6 Comments on “In FDIC We Trust”

  1. 1539days says:

    My uninformed opinion has been since last year that we should let the banks “fail” like Lehman. Eventually their values would fall to near zero, another bank would buy them up and it would eventually be owned by the Arabs or the Chinese (like HSBC).

    Instead, we are spending over a trillion dollars outright and making 10 trillion dollars in insurance to keep the banks solvent. Even if we don’t lose everything, we will be in a large amount of debt. That debt will most likely be bought by the Japanese or the Chinese.

    So either the banks are owned by overseas governments or the country is.

    • dakinikat says:

      the problem is mostly the scale of it right now, if we allow a group of them to fail, the chaos would likely bring down most of the capitalistic countries. i believe what they’re trying right now to do is manage the failure. most of the little guys are being quietly pulled apart and put back together again.
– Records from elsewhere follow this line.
import Literature.NumberTheory.LFunctions.FeketePolyaKernelReweightedQuadratic
import HarnessLib

/-!
# No real zero for real primitive characters of conductor `49399 ≤ q ≤ 49815`: REWEIGHTED Fekete–Pólya rows, in the kernel

Topic `Literature/NumberTheory/LFunctions`; namespace `Literature.NumberTheory.LFunctions`. THEOREMS only (no
definition, no named fact, no `sorry`; standard axioms): one PUBLIC theorem **`noRealZero{Odd,Even}_fp_<q>`** per
fundamental discriminant `D`, `|D| = q ∈ [49399, 49815]`, with NO plain Fekete–Pólya witness in the scanned range but a REWEIGHTED one — the coefficients of `L(s, χ)·G(s)`, `G(s) = ∏(1 + ε_p p^(-s))` (`ε_p = ∓χ(p)`: remove / double the multiples of `p`; `ε_p = ±1` at `p ∣ q`), have non-negative iterated sums of some order over one period (`FeketePolyaReweighted.lean`, `FeketePolyaKernelCertificatesWeighted{,Wrappers}.lean`) — for every primitive
quadratic `χ` mod `q` of the parity of `D` and every `σ ∈ (0, 1)`, `L(σ, χ) ≠ 0` (statement shape of the
`interval_cases` bullets of the `NoRealZero{Odd,Even}…` range files, so a range assembly cites them by name).
Cell `parity-realchar`, kernel floor of the wide column (TARGET §2 row 19), Fekete–Pólya lane (seat prover-2).

Method (engine v4, reweighted): `FeketePolyaKernelCertificatesWeighted{,Wrappers}.lean` — the iterated partial sums of
order `K` of the reweighted value stream are non-negative over one period `N`, decided in the kernel BLOCKWISE on packed
base-`2^b` digits (`blockCertD b e K N D₀ (rwTabs kind b ps N (twOf fs))`: weight tables = sums of dilated sign tables of the character from the
quadratic-residue bitsets of the prime factors of the conductor — the factor list is part of each certificate,
primality by `norm_num` — prefix sums by one big-integer multiplication per order and block, sign test by one
AND), hence `G(σ)·ℜL(σ, χ) > 0` (the Laplace-integral form of MV (5.23) with the substitution `t ↦ dt`, `FeketePolyaReweighted`) and
`L(σ, χ) ≠ 0`.  Witnesses `(G, K)` from the reweighted scan of this seat (`HOME/parity-realchar-prover-2/tools-v4/fpscan4.c`, primes `≤ 17`,
periods `≤ 2·10⁶`; no kit); the digit width `b` is two bits above the size of
the running-sum bound recorded by the scan.  1 characters in this file (est. 46 kernel-s).
Only the rows RESCUED by the reweighted scan (and not already covered by a plain witness) appear here; the rest stays with the
truncation certificates of the companion lane.

## References

* H. L. Montgomery, R. C. Vaughan, *Multiplicative Number Theory I*, CUP 2007, §9.3 Thm 9.13, §11.2.1
  Exercises 7–8. [MontgomeryVaughan2007]
* M. Fekete, G. Pólya, *Über ein Problem von Laguerre*, Rend. Circ. Mat. Palermo 34 (1912) 89–120. [FeketePolya1912]
-/

namespace Literature.NumberTheory.LFunctions

open FeketePolyaKernel

set_option maxHeartbeats 400000 in
/-- `D = -49399`: the odd character `(·/49399)` of conductor `49399` (`49399`: 7 · 7057) — NO plain Fekete–Pólya witness in the scanned range; REWEIGHTED witness: the coefficients of `L(s, χ)·(1 + 5^{-s}) (1 + 7^{-s})` have non-negative iterated sums of order `5` over the period `1728965` (block certificate, digits of `90` bits, splitting depth `13`); est. `45.8` kernel-s. [cite: MontgomeryVaughan2007, §11.2.1 Exercises 7 (g), 8] -/
theorem noRealZeroOdd_fp_49399 :
    ∀ χ : DirichletCharacter ℂ 49399, χ.IsQuadratic → χ.IsPrimitive → χ.Odd →
      ∀ σ : ℝ, 0 < σ → σ < 1 → χ.LFunction σ ≠ 0 :=
  good_odd_of_odd_rw [7, 7057] (by norm_num) (by decide) (by decide) [(5, 1), (7, 1)] 1728965 5 90 13 (by decide) (by decide) (by decide) (by decide) (by decide) (by decide)
    (Or.inr (by decide +kernel))

end Literature.NumberTheory.LFunctions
      the basic problem has come from letting many of these institutions approach monopoly and become to big to fail… because market discipline doesn’t happen as the get big, they get an aura of protection that surrounds them because the political class gives them protection from competition

  2. B says:

    Couldn’t some of the lack of transparency be due to the regulatory structure itself?

  3. B says:

    Which is to say, not due to any specific regulations, but rather, due to the fact that financial interests, and people sympathetic to those interests, will always have a significant role in formulating the regulations, and that, given that, it will be virtually impossible to keep loopholes out, and that increased detail in the regulations might even serve to allow loopholes to exist without being noticed?

  4. Tim Geithner may well take this country down singlehandedly. It’s awful, it’s scary, and it hurts to watch.

    Why, oh why didn’t people listen when we warned them they couldn’t support Obama in Iowa and on Super Tuesday and last February in the Potomac Primary Massacre, and even last November in the big election?

    This is a national nightmare unfolding in front of our very eyes.

    America, it’s 1977, and Carter Jr. is taking this baby on a roller coaster of Obamanomics we can’t afford. Close your eyes, breathe deeply, and pray for the daylight at the end of the tunnel – the arrival of January 1981.